Но Паулина остановила его.

— Ничего, мистер Отли. У меня есть еще несколько минут, и я могу поговорить с мисс Сьюард.

— Пожалуйста, мисс Фрэзер, — уступил Отли. — Я ведь только старался, чтобы не потревожили мистера Чиверела.

Девушка неожиданно улыбнулась ему очаровательной улыбкой.

— Ну, конечно! Не сердитесь, я должна была сюда попасть.

Отли пошел к двери, ворча:

— Не уверен, что должны, но вижу, что попали…

Едва дверь за ним закрылась, Энн Сьюард с таинственным видом повернулась к Паулине.

— Понимаете, что произошло: я работаю в Уонли в репертуарном театре, это миль тридцать отсюда, и когда я узнала, что мистер Чиверел показывает здесь свою новую пьесу, я поняла, что мне просто необходимо с ним встретиться. Я вообще–то не такая, то есть я не всегда вот так нахально вламываюсь, а то меня, наверное, не взяли бы в уонлейский театр.
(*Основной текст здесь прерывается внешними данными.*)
import Summits.ABC.IUTFork.Joshi.FrobenioidsJoshi
import HarnessLib

/-!
# Joshi, *Arithmetic Teichmüller spaces III* Prop. 10.3.3 (1) SHARPENED: two Frobenioid structures `Frob(E,|−|₁)`, `Frob(E,|−|₂)` on one
# field are abstractly isomorphic (compatibly with `x ↦ x mod O^*`) IF AND ONLY IF the absolute values are equivalent — proof-only
# companion of `Joshi/FrobenioidsJoshi.lean`

Record file of the abc-iut cell, branch E (rung LADDER-ABC:A2.E; seat abc-iut-E-t32; a DERIVABLE row on this seat's own `Joshi/FrobenioidsJoshi.lean`
(p430621), [J-III] = arXiv:2401.13508 **v4** §10.3, p.131 l.41 – p.132 l.23; bib `Joshi2024ATS3`; UNREFEREED and disputed [Mochizuki2024JoshiReport];
typed ≠ proved ≠ endorsed; no side taken; no Cor. 3.12 vocabulary, E-PLAN R14).

WHAT IS PROVED. `Frob.prop1033_1_of_isEquiv` (p430621) derived Prop. 10.3.3 (1) «the two Frobenioid structures on `E` … are abstractly isomorphic» from
Joshi's proof sentence «`E` and `ι(E)` are isomorphic as valued fields» read as EQUIVALENCE of the two absolute values (Mathlib `AbsoluteValue.IsEquiv`).
Here the CONVERSE: an isomorphism `Frob.FrobIso v₁ v₂` (divisor groups `|E^*|₁ ≃ |E^*|₂` compatible with `x ↦ x mod O^*` and carrying `Φ₁ = |O^▹|₁` onto
`Φ₂`) forces `{|x|₁ ≤ 1} = {|x|₂ ≤ 1}`, i.e. equal valuation rings, i.e. equivalent absolute values (`Frob.isEquiv_of_frobIso`); hence
`Frob.Prop1033_1 v₁ v₂ ↔ v₁.IsEquiv v₂` (`Frob.prop1033_1_iff_isEquiv`). So, in Joshi's elementary-Frobenioid vocabulary, «abstractly isomorphic
Frobenioid structures on `E`» says exactly «the same valuation ring», and by (2) the arithmetic degrees then differ by the exponent `c` of
`|−|₂ = |−|₁^c` — the dilatation of [ATS I] (seat E-t1's `UntiltPoints.IsDilatation`). A LOCATION of where the rescaling lives, not an adjudication.
[claim: Joshi2024ATS3, status: disputed]
-/

noncomputable section

namespace Summit.ABC.IUTFork.Joshi.ATS3.Frob

variable {E : Type} [Field E] {v₁ v₂ : AbsoluteValue E ℝ}

/-- An isomorphism of the two Frobenioid structures identifies the valuation rings: `|x|₁ ≤ 1 ↔ |x|₂ ≤ 1` for `x ∈ E^*` (the divisor monoid
`Φ = O^▹/O^*` is carried onto the divisor monoid, compatibly with `x ↦ x mod O^*`). [folklore] -/
theorem FrobIso.le_one_iff (e : FrobIso v₁ v₂) (x : Eˣ) : v₁ (x : E) ≤ 1 ↔ v₂ (x : E) ≤ 1 := by
  rw [← mem_intMonoid, ← mem_intMonoid, ← prin_mem_divMonoid_iff, ← prin_mem_divMonoid_iff, ← e.map_prin]
  exact (e.map_div (prin v₁ x)).symm

/-- **Converse of Prop. 10.3.3 (1)**: abstractly isomorphic Frobenioid structures on `E` (in the sense of `Frob.FrobIso`) come from EQUIVALENT
absolute values. [folklore] -/
theorem isEquiv_of_frobIso (e : FrobIso v₁ v₂) : v₁.IsEquiv v₂ := by
  refine AbsoluteValue.isEquiv_iff_lt_one_iff.2 fun x => ?_
  rcases eq_or_ne x 0 with rfl | hx
  · simp
  have h1 : 0 < v₁ x := v₁.pos hx
  have h2 : 0 < v₂ x := v₂.pos hx
  have hinv := e.le_one_iff (Units.mk0 x hx)⁻¹
  simp only [Units.val_inv_eq_inv_val, Units.val_mk0, map_inv₀, inv_le_one₀ h1, inv_le_one₀ h2] at hinv
  constructor
  · intro h; by_contra h'; exact absurd (hinv.2 (not_lt.1 h')) (not_le.2 h)
  · intro h; by_contra h'; exact absurd (hinv.1 (not_lt.1 h')) (not_le.2 h)

/-- **Prop. 10.3.3 (1) as an EQUIVALENCE**: `Frob(E,|−|₁) ≅ Frob(E,|−|₂)` abstractly (`Frob.Prop1033_1`) iff `|−|₁`, `|−|₂` are equivalent — with
p430621's `prop1033_1_of_isEquiv` for the forward construction. [folklore] -/
theorem prop1033_1_iff_isEquiv : Prop1033_1 v₁ v₂ ↔ v₁.IsEquiv v₂ :=
  ⟨fun ⟨e⟩ => isEquiv_of_frobIso e, prop1033_1_of_isEquiv⟩

/-- Consequently an abstract isomorphism that IS degree-compatible forces EQUAL absolute values on every `x ∈ E^*` — the contrapositive reading of
Prop. 10.3.3 (2) (p430621's `prop1033_2_of_ne`). [folklore] -/
theorem apply_eq_of_degCompatible (e : FrobIso v₁ v₂) (he : e.DegCompatible) (x : Eˣ) : v₁ (x : E) = v₂ (x : E) := by
  by_contra hx
  exact prop1033_2_of_ne hx ⟨e, he⟩

end Summit.ABC.IUTFork.Joshi.ATS3.Frob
— Может быть, и нет, — улыбнулась Паулина, — но ведь у вас еще все впереди. Вы такая молодая.

Энн этого не находила.

— Мне двадцать три года, — объявила она печально.

— Ну, это не так уж много.

Энн посмотрела на нее с восхищением.

— Вы великая актриса. Когда у меня осенью выдалась свободная неделя, я отправилась в Лондон и, помню, во вторник пошла смотреть вас в пьесе Мартина Чиверела «Блуждающий огонь».

— Это чудесная пьеса!

— Да. Я ходила и в среду, и в четверг. Три раза. Вы играли удивительно. Только… вы не рассердитесь, если я скажу одну вещь?

Паулине стало смешно.

— Все может быть. Но давайте рискнем.

Отбросив всякое смущение, девушка горячо продолжала:

— Вот в конце второго акта, когда вы узнаете о том, что он вернулся и ждет вас, — тут, по–моему, вы должны были бы все выронить, что у вас в руках, как будто обо всем забыли, и потом выйти прямо в сад. Вы не сердитесь, что я это сказала?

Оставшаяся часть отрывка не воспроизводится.